The Oslo Graben or Oslo Rift is a graben formed during a geologic rifting event in Permian time, the last phase of the Variscan orogeny. The main graben forming period began in the late Carboniferous, which culminated with rift formation and volcanism, with associated rhomb porphyry lava flows. This activity was followed by uplifting, and ended with intrusions about 65 million years after the onset of the formation. It is located in the area around the Norwegian capital Oslo.

The lava production was high when the rhomb porphyry lavas were deposited.

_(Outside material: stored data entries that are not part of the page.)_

/-!
# Crux `ContinuumLimitOnTrajectory` (stmt-QuantumFields-10522), line `two-orbit-synchronisation` (seat c2):
# plaquette-string terms of the reflected pairing — main terms by `UUVB`, Taylor remainders by counting
# (helper of `varBound_of_uuvb`, part C)

Helper file (`--supports stmt-QuantumFields-10522`) of wave-2 worker W2-VAR for the registered stub
`stub_uclOfGap : UCLOfGap`; continues …UclVarA/B. After the reflection identity (`Var.pairing_planeRefl_eq`) and worker
A's `6^p`-term expansions (`Arp.lat_curvature_expand`, `Arp.lat_curvature_cfgReflect_expand`, …StubArpC) the reflected
self-pairing is a sum over pairs of plaquette strings `(q, q')` of `∫ lat (Ṽ∘q) F · lat (Ṽ∘q') (shiftTest q' G) dμ_k`, the
test function of the reflected factor being translated by `a_k e₀` in the ELECTRIC slots of `q'` only — which does not keep
it off-diagonal. Taylor-expanding `shiftTest q' G = G(· − c)` along `−c` (…UclVarB) splits each term into
* MAIN TERMS `∫ lat (Ṽ∘q) F · lat (Ṽ∘q') ((∂_{−c})^[n] G) dμ_k = canonDistribution (q ++ q') (F ⊗ (∂_{−c})^[n] G)`
  (`Var.integral_latVq_mul_eq_canon`), whose test functions ARE off-diagonal when `F`, `G` avoid their loci and are
  separated by a predicate on the time coordinate (`Var.isOffDiagonal_appendTensor_iterate`), hence bounded by the
  uniform-threshold bound `UUVB` at step `k` (`Var.norm_main_le`);
* a REMAINDER `∫ lat (Ṽ∘q) F · lat (Ṽ∘q') (G(· − c) − Taylor polynomial) dμ_k` bounded by sup norms — bounded plaquettes
  (`Var.exists_plaq_bound`, `Var.norm_lat_le`) and lattice Riemann sums (`…UclSums`, `Var.sum_box_norm_le_of_decay`,
  `Var.sum_norm_taylorRem_le`, `Var.norm_integral_latVq_mul_le`): `a_k^{−8p}` from counting against `a_k^N` from the remainder
  (`N = 8p` in part D).
Everything new is in the sub-namespace `Var`; no new definitions, no notation.
-/

set_option autoImplicit false

open scoped SchwartzMap ComplexConjugate
open MeasureTheory Filter Topology
open Literature.MathematicalPhysics.QuantumFieldTheory Literature.MathematicalPhysics.QuantumLattice
open Literature.MathematicalPhysics.AQFT Literature.Probability.LatticeModels

noncomputable section

namespace Summit.QuantumFields.YangMills.Cruxes.ContinuumLimitOnTrajectory.TwoOrbitSynchronisation

namespace Var

/-! ## Off-diagonality of separated tensors -/

section Sep

variable {n m : ℕ}

/-- **Separated locus-avoiding factors have a locus-avoiding tensor product** (predicate form of …UclRot's
`avoidsLocus_appendTensor_of_sep`): if the values of the coordinate `crd` satisfy `P` on the support of `F` and `¬ P` on
the support of `G'`, then `F ⊗ G'` avoids the locus of `n + m` points. -/
theorem avoidsLocus_appendTensor_of_pred {F : 𝓢((Fin n → EuclideanSpace ℝ (Fin 4)), ℂ)} {G' : 𝓢((Fin m → EuclideanSpace ℝ (Fin 4)), ℂ)} (hF : AvoidsLocus F)
    (hG : AvoidsLocus G') (crd : Fin 4) (P : ℝ → Prop)
    (hFc : tsupport (F : (Fin n → EuclideanSpace ℝ (Fin 4)) → ℂ) ⊆ {x | ∀ j, P (x j crd)})
    (hGc : tsupport (G' : (Fin m → EuclideanSpace ℝ (Fin 4)) → ℂ) ⊆ {y | ∀ j, ¬ P (y j crd)}) : AvoidsLocus (F.appendTensor G') := by
  -- adapted from …UclRot (`avoidsLocus_appendTensor_of_sep`)
  intro x hx hxl
  obtain ⟨h1, h2⟩ := tsupport_appendTensor_subset_preimage F G' hx
  obtain ⟨i, j, hij, hxij⟩ := hxl
  induction i using Fin.addCases with
  | left i =>
    induction j using Fin.addCases with
    | left j =>
      refine hF h1 ⟨i, j, fun h => hij (by rw [h]), ?_⟩
      simpa [Function.comp_def] using hxij
    | right j =>
      have a1 := hFc h1 i
      have a2 := hGc h2 j
      simp only [Function.comp_apply] at a1 a2
      rw [hxij] at a1
      exact a2 a1
  | right i =>
    induction j using Fin.addCases with
    | left j =>
      have a1 := hGc h2 i
      have a2 := hFc h1 j
      simp only [Function.comp_apply] at a1 a2
      rw [hxij] at a1
      exact a1 a2
    | right j =>
      refine hG h2 ⟨i, j, fun h => hij (by rw [h]), ?_⟩
      simpa [Function.comp_def] using hxij

/-- **The main-term test functions are off-diagonal**: `F ⊗ (∂_v)^[l] H ∈ ⁰𝒮` when `F`, `H` avoid their loci and the time
coordinates of their supports are separated by a predicate. -/
theorem isOffDiagonal_appendTensor_iterate {F : 𝓢((Fin n → EuclideanSpace ℝ (Fin 4)), ℂ)} {H : 𝓢((Fin m → EuclideanSpace ℝ (Fin 4)), ℂ)} (hF : AvoidsLocus F)
    (hH : AvoidsLocus H) (P : ℝ → Prop) (hFP : tsupport (F : (Fin n → EuclideanSpace ℝ (Fin 4)) → ℂ) ⊆ {x | ∀ j, P (x j 0)})
    (hHP : tsupport (H : (Fin m → EuclideanSpace ℝ (Fin 4)) → ℂ) ⊆ {y | ∀ j, ¬ P (y j 0)}) (v : Fin m → EuclideanSpace ℝ (Fin 4)) (l : ℕ) :
    IsOffDiagonal (F.appendTensor ((LineDeriv.lineDerivOp v)^[l] H)) :=
  (avoidsLocus_appendTensor_of_pred hF (hH.of_tsupport_subset (tsupport_iterate_lineDerivOp_subset v l H)) 0 P hFP
    ((tsupport_iterate_lineDerivOp_subset v l H).trans hHP)).isOffDiagonal

end Sep

/-! ## Uniform bounds on the centred plaquettes; sup bounds of lattice functionals -/

section Plaq

variable {G : Type} [Group G] [TopologicalSpace G] [IsTopologicalGroup G] [CompactSpace G]
  [MeasurableSpace G] [BorelSpace G]

/-- **A uniform bound on the six single-plaquette species.** -/
theorem exists_plaq_bound (r : LatticeRep G) : ∃ B : ℝ, 0 ≤ B ∧ ∀ (q : PlaqIdx) (V : LGConfig 4 G), |(plaq r q).F V| ≤ B := by
  have h0 : ∀ q : PlaqIdx, 0 ≤ Classical.choose (plaq r q).bounded := fun q =>
    (abs_nonneg _).trans (Classical.choose_spec (plaq r q).bounded fun _ => 1)
  refine ⟨∑ q : PlaqIdx, Classical.choose (plaq r q).bounded, Finset.sum_nonneg fun q _ => h0 q, fun q V => ?_⟩
  exact (Classical.choose_spec (plaq r q).bounded V).trans (Finset.single_le_sum (fun q' _ => h0 q') (Finset.mem_univ q))

/-- The torus means of the plaquette species obey the same bound, uniformly in the step. -/
theorem abs_mean_plaq_le (r : LatticeRep G) {B : ℝ} (hB : ∀ (q : PlaqIdx) (V : LGConfig 4 G), |(plaq r q).F V| ≤ B)
    (β : ℝ) (L : ℕ) (q : PlaqIdx) : |wilsonTorusMean r.ρ β L (plaq r q).F| ≤ B := by
  -- adapted from `abs_wilsonTorusMean_le` of line OSLegsFromFemtoAndGap
  haveI := isProbabilityMeasure_wilsonMeasure (d := 4) (L := 2 * L + 1) r.ρ r.continuous β
  unfold wilsonTorusMean
  have h := norm_integral_le_of_norm_le_const (μ := wilsonMeasure (d := 4) (L := 2 * L + 1) r.ρ β)
    (f := fun U => (plaq r q).F (torusLift (2 * L + 1) U)) (C := B)
    (Eventually.of_forall fun U => by simpa [Real.norm_eq_abs] using hB q _)
  simpa [Real.norm_eq_abs] using h

/-- **The centred plaquette species are bounded by `2B`, uniformly in the step.** -/
theorem abs_Vq_le (r : LatticeRep G) {B : ℝ} (hB : ∀ (q : PlaqIdx) (V : LGConfig 4 G), |(plaq r q).F V| ≤ B)
    (sch : SpeciesScheme (YMSpecies G)) (k : ℕ) (q : PlaqIdx) (V : LGConfig 4 G) : |Arp.Vq r sch k q V| ≤ 2 * B := by
  rw [two_mul]
  exact (abs_sub _ _).trans (add_le_add (hB q V) (abs_mean_plaq_le r hB _ _ q))

/-- The centred plaquette species are measurable. -/
theorem measurable_Vq (r : LatticeRep G) (sch : SpeciesScheme (YMSpecies G)) (k : ℕ) (q : PlaqIdx) :
    Measurable (Arp.Vq r sch k q) :=
  (plaq r q).measurable.sub measurable_const

omit [TopologicalSpace G] [IsTopologicalGroup G] [CompactSpace G] [BorelSpace G] in
/-- **Sup bound of a lattice functional with a uniformly bounded string**: `‖lat W F U‖ ≤ C^p ∑ₓ ‖F(a_k x⃗)‖`. -/
theorem norm_lat_le (sch : SpeciesScheme (YMSpecies G)) (k : ℕ) {p : ℕ} {W : Fin p → LGConfig 4 G → ℝ} {C : ℝ}
    (hW : ∀ i V, |W i V| ≤ C) (F : 𝓢((Fin p → EuclideanSpace ℝ (Fin 4)), ℂ)) (U : GaugeConfig 4 (sch.side k) G) :
    ‖Arp.lat sch k W F U‖ ≤ C ^ p * ∑ x : Fin p → ↥(box 4 (sch.L k)), ‖F (fun i => sch.a k • siteToE (↑(x i) : Site 4))‖ := by
  unfold Arp.lat
  rw [Finset.mul_sum]
  refine (norm_sum_le _ _).trans (Finset.sum_le_sum fun x _ => ?_)
  rw [norm_mul, norm_prod, mul_comm]
  refine mul_le_mul_of_nonneg_right ?_ (norm_nonneg _)
  calc ∏ i, ‖((W i (Literature.MathematicalPhysics.QuantumLattice.configShift (-(↑(x i) : Site 4)) (torusLift (sch.side k) U)) : ℝ) : ℂ)‖ ≤
        ∏ _i : Fin p, C :=
        Finset.prod_le_prod (fun i _ => norm_nonneg _) fun i _ => by
          rw [Complex.norm_real, Real.norm_eq_abs]; exact hW i _
    _ = C ^ p := by simp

The lavas reflect a period of abundant earthquake-related movements, when tectonic forces tore the crust apart.

In the Vestfold district, one lava flow was deposited on average every 250,000 years, resulting in a 3000-metre thick sequence of mainly volcanic material. In the Oslo area, lavas were deposited on average every 800,000 years. Only a few plant remains have been found between these lavas. The bedrock in this area, roughly from Skien to Oslo and Mjøsa, results in soil rich in nutrients important for plant growth.

Since the Permian, erosion has removed the volcanic peaks and indeed most of the lava layer and laid bare the magma chambers and volcanic pipes deep below, allowing scientist a rare view of what goes on beneath a rift valley. Several of the old magma plumes are now quarried, the rich black larvikite (named from Larvik, a town south of Oslo) being  one.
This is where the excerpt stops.